◆ Work order: Copy the entries exactly, through the "# the route's" line.

——

import Summits.AtomisticToContinuum.HydrodynamicLimit.Theorems.BoxDissipativeWeakStrongRelativeEnergyStabilityDefs
import HarnessLib

/-!
# Crux `RelativeEnergyStability` (stmt-AtomisticToContinuum-17653), line `registered`, heart stub S-X — part 1:
# the route's closure statements K1 (`FluxClosure`) and K2 (`EntropyAdmissibility`) in the line's vocabulary

`FluxClosure` and `EntropyAdmissibility` (Theses/BoxDissipativeWeakStrong.lean) are stated with a chain of `let`s
(`K, Dn, Mm, En, Th, Zc, Pc` resp. `…, Fc, Sc`). This file records, once and for all, the two instances the
Březina–Feireisl argument consumes — K1 tested with the strong velocity `w := u`, K2 tested with the strong
temperature `φ := θ` and the clamp `Z_{a,b}` — written over the Defs objects `RES.boxState` / `RES.boxKernel` /
`RES.cutEOS` (which are, definitionally, those `let`s). Pure bookkeeping: the proofs are `exact` after zeta-reduction.
-/

noncomputable section

namespace Summit.AtomisticToContinuum.HydrodynamicLimit.Theorems.RES

open MeasureTheory Filter Set
open Literature.MathematicalPhysics.KineticTheory Literature.Analysis.FluidPDE Literature.Analysis.FunctionSpaces
open Summit.AtomisticToContinuum.HydrodynamicLimit.Theses.BoxDissipativeWeakStrong
open scoped ENNReal Topology

/-- **K1 tested with the strong velocity.** Under `FluxClosure` and the EOS fact: band threshold `ηc`, then for
every band, profiles, small `σ`, guarded classical solution, flow family with the `t = 0` LLN and kinetic window,
at every `τ < T` the pathwise momentum-balance defect of the box fields tested with `w := u`,
`[∫ m̂·u]₀^τ − ∫₀^τ∫ (m̂·∂ₜu + (m̂⊗m̂/ρ̂):∇u + p_cut(ρ̂,θ̂) div u)`, tends to `0` in `L¹(P_N)`. -/
theorem sx_fluxClosure_velocity (hFC : FluxClosure) (hEos : HsEosLowDensity) :
    ∃ ηc : ℝ, 0 < ηc ∧ ∀ η₁ : ℝ, 0 < η₁ → η₁ < ηc →
      ∀ (a₀ θ₀ : T3 → ℝ) (u₀ : T3 → V3), Continuous a₀ → Continuous θ₀ → Continuous u₀ →
        (∀ x, 0 < a₀ x) → (∀ x, 0 < θ₀ x) →
        ∃ σ₀ : ℝ, 0 < σ₀ ∧ ∀ σ : ℝ, 0 < σ → σ < σ₀ →
          ∀ (T : ℝ) (ρ θ : ℝ → T3 → ℝ) (u : ℝ → T3 → V3), IsHardSphereEulerSolution σ T ρ u θ →
            (∀ t ∈ Ico 0 T, ∀ x, ρ t x * σ ^ 3 ≤ η₁ / 2) →
            ∀ Φ : (N : ℕ) → HardSphereFlow (Literature.Analysis.FluidPDE.Torus.geometry (Fin 3))
                (hsDiameter σ N) (N + 1),
              TendstoHydroFieldsAt (fun N => localGibbsLaw σ a₀ u₀ θ₀ N (Φ N)) Φ ρ u θ 0 →
                ∀ ℓ : ℕ → ℝ, IsKineticWindow ℓ → ∀ τ ∈ Ico 0 T,
                  Tendsto (fun N : ℕ => ∫⁻ z, ENNReal.ofReal
                    (|(∫ x, inner ℝ (boxState (ℓ N) ((Φ N).flow τ z) x).2.1 (u τ x)) -
                      (∫ x, inner ℝ (boxState (ℓ N) ((Φ N).flow 0 z) x).2.1 (u 0 x)) -
                      ∫ t in Ioc 0 τ, ∫ x,
                        (inner ℝ (boxState (ℓ N) ((Φ N).flow t z) x).2.1
                            (Torus.timeDerivWithin (Ico 0 T) u t x) +
                          (∑ i, ∑ j, (boxState (ℓ N) ((Φ N).flow t z) x).2.1 i *
                              (boxState (ℓ N) ((Φ N).flow t z) x).2.1 j /
                              (boxState (ℓ N) ((Φ N).flow t z) x).1 *
                            Torus.partialDeriv j (fun y => u t y i) x) +
                          (boxState (ℓ N) ((Φ N).flow t z) x).1 *
                              (2 / 3 * ((boxState (ℓ N) ((Φ N).flow t z) x).2.2 /
                                  (boxState (ℓ N) ((Φ N).flow t z) x).1 -
                                ‖(boxState (ℓ N) ((Φ N).flow t z) x).2.1‖ ^ 2 /
                                  (2 * (boxState (ℓ N) ((Φ N).flow t z) x).1 ^ 2))) *
                              cutCompressibility η₁ ((boxState (ℓ N) ((Φ N).flow t z) x).1 * σ ^ 3) *
                            Torus.divergence (u t) x)|)
                    ∂(localGibbsLaw σ a₀ u₀ θ₀ N (Φ N))) atTop (𝓝 0) := by
  obtain ⟨ηc, hηc, H⟩ := hFC hEos
  refine ⟨ηc, hηc, fun η₁ hη₁ hη₁c a₀ θ₀ u₀ ha hθ hu hap hθp => ?_⟩
  obtain ⟨σ₀, hσ₀, G⟩ := H η₁ hη₁ hη₁c a₀ θ₀ u₀ ha hθ hu hap hθp
  refine ⟨σ₀, hσ₀, fun σ hσ hσlt T ρ θ u hsol hguard Φ h0 ℓ hℓ τ hτ => ?_⟩
  have G' := G σ hσ hσlt T ρ θ u hsol hguard Φ h0 ℓ hℓ.1 hℓ.2.1 hℓ.2.2
  dsimp only at G'
  exact G' τ hτ u hsol.smooth_velocity

/-- **K2 tested with the strong temperature and the clamp `Z_{a,b}`.** Under `EntropyAdmissibility` and the EOS
fact: band threshold `ηc`, then for every band, profiles, small `σ`, guarded classical solution, flow family with the
`t = 0` LLN and kinetic window, at every `τ < T` and for all `a < b`, the positive part of
`∫₀^τ∫ (ρ̂ Z(ŝ) ∂ₜθ + Z(ŝ) m̂·∇θ) − [∫ ρ̂ Z(ŝ) θ]₀^τ` tends to `0` in `L¹(P_N)`. -/
theorem sx_entropyAdmissibility_temperature (hEA : EntropyAdmissibility) (hEos : HsEosLowDensity) :
    ∃ ηc : ℝ, 0 < ηc ∧ ∀ η₁ : ℝ, 0 < η₁ → η₁ < ηc →
      ∀ (a₀ θ₀ : T3 → ℝ) (u₀ : T3 → V3), Continuous a₀ → Continuous θ₀ → Continuous u₀ →
        (∀ x, 0 < a₀ x) → (∀ x, 0 < θ₀ x) →
        ∃ σ₀ : ℝ, 0 < σ₀ ∧ ∀ σ : ℝ, 0 < σ → σ < σ₀ →
          ∀ (T : ℝ) (ρ θ : ℝ → T3 → ℝ) (u : ℝ → T3 → V3), IsHardSphereEulerSolution σ T ρ u θ →
            (∀ t ∈ Ico 0 T, ∀ x, ρ t x * σ ^ 3 ≤ η₁ / 2) →
            ∀ Φ : (N : ℕ) → HardSphereFlow (Literature.Analysis.FluidPDE.Torus.geometry (Fin 3))
                (hsDiameter σ N) (N + 1),
              TendstoHydroFieldsAt (fun N => localGibbsLaw σ a₀ u₀ θ₀ N (Φ N)) Φ ρ u θ 0 →
                ∀ ℓ : ℕ → ℝ, IsKineticWindow ℓ → ∀ τ ∈ Ico 0 T, ∀ a b : ℝ, a < b →
                  Tendsto (fun N : ℕ => ∫⁻ z, ENNReal.ofReal
                    ((∫ t in Ioc 0 τ, ∫ x,
                        ((boxState (ℓ N) ((Φ N).flow t z) x).1 *
                              max a (min ((cutEOS σ η₁).s (boxState (ℓ N) ((Φ N).flow t z) x).1
                                (2 / 3 * ((boxState (ℓ N) ((Φ N).flow t z) x).2.2 /
                                    (boxState (ℓ N) ((Φ N).flow t z) x).1 -
                                  ‖(boxState (ℓ N) ((Φ N).flow t z) x).2.1‖ ^ 2 /
                                    (2 * (boxState (ℓ N) ((Φ N).flow t z) x).1 ^ 2)))) b) *
                            Torus.timeDerivWithin (Ico 0 T) θ t x +
                          max a (min ((cutEOS σ η₁).s (boxState (ℓ N) ((Φ N).flow t z) x).1
                                (2 / 3 * ((boxState (ℓ N) ((Φ N).flow t z) x).2.2 /
                                    (boxState (ℓ N) ((Φ N).flow t z) x).1 -
                                  ‖(boxState (ℓ N) ((Φ N).flow t z) x).2.1‖ ^ 2 /
                                    (2 * (boxState (ℓ N) ((Φ N).flow t z) x).1 ^ 2)))) b) *
                            inner ℝ (boxState (ℓ N) ((Φ N).flow t z) x).2.1 (Torus.gradient (θ t) x))) -
                      (∫ x, (boxState (ℓ N) ((Φ N).flow τ z) x).1 *
                          max a (min ((cutEOS σ η₁).s (boxState (ℓ N) ((Φ N).flow τ z) x).1
                            (2 / 3 * ((boxState (ℓ N) ((Φ N).flow τ z) x).2.2 /
                                (boxState (ℓ N) ((Φ N).flow τ z) x).1 -
                              ‖(boxState (ℓ N) ((Φ N).flow τ z) x).2.1‖ ^ 2 /
                                (2 * (boxState (ℓ N) ((Φ N).flow τ z) x).1 ^ 2)))) b) * θ τ x) +
                      (∫ x, (boxState (ℓ N) ((Φ N).flow 0 z) x).1 *
                          max a (min ((cutEOS σ η₁).s (boxState (ℓ N) ((Φ N).flow 0 z) x).1
                            (2 / 3 * ((boxState (ℓ N) ((Φ N).flow 0 z) x).2.2 /
                                (boxState (ℓ N) ((Φ N).flow 0 z) x).1 -
                              ‖(boxState (ℓ N) ((Φ N).flow 0 z) x).2.1‖ ^ 2 /
                                (2 * (boxState (ℓ N) ((Φ N).flow 0 z) x).1 ^ 2)))) b) * θ 0 x))
                    ∂(localGibbsLaw σ a₀ u₀ θ₀ N (Φ N))) atTop (𝓝 0) := by
  obtain ⟨ηc, hηc, H⟩ := hEA hEos
  refine ⟨ηc, hηc, fun η₁ hη₁ hη₁c a₀ θ₀ u₀ ha hθ hu hap hθp => ?_⟩
  obtain ⟨σ₀, hσ₀, G⟩ := H η₁ hη₁ hη₁c a₀ θ₀ u₀ ha hθ hu hap hθp
  refine ⟨σ₀, hσ₀, fun σ hσ hσlt T ρ θ u hsol hguard Φ h0 ℓ hℓ τ hτ a b hab => ?_⟩
  have G' := G σ hσ hσlt T ρ θ u hsol hguard Φ h0 ℓ hℓ.1 hℓ.2.1 hℓ.2.2
  dsimp only at G'
  exact G' τ hτ a b hab θ hsol.smooth_temperature
    (fun t ht x => (hsol.temperature_pos t ⟨ht.1, ht.2.trans_lt hτ.2⟩ x).le)

end Summit.AtomisticToContinuum.HydrodynamicLimit.Theorems.RES

end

——

◆ Completed task:
import Summits.AtomisticToContinuum.HydrodynamicLimit.Theorems.BoxDissipativeWeakStrongRelativeEnergyStabilityDefs
import HarnessLib

/-!
# Crux `RelativeEnergyStability` (stmt-AtomisticToContinuum-17653), line `registered`, heart stub S-X — part 1:
# the route's closure statements K1 (`FluxClosure`) and K2 (`EntropyAdmissibility`) in the line's vocabulary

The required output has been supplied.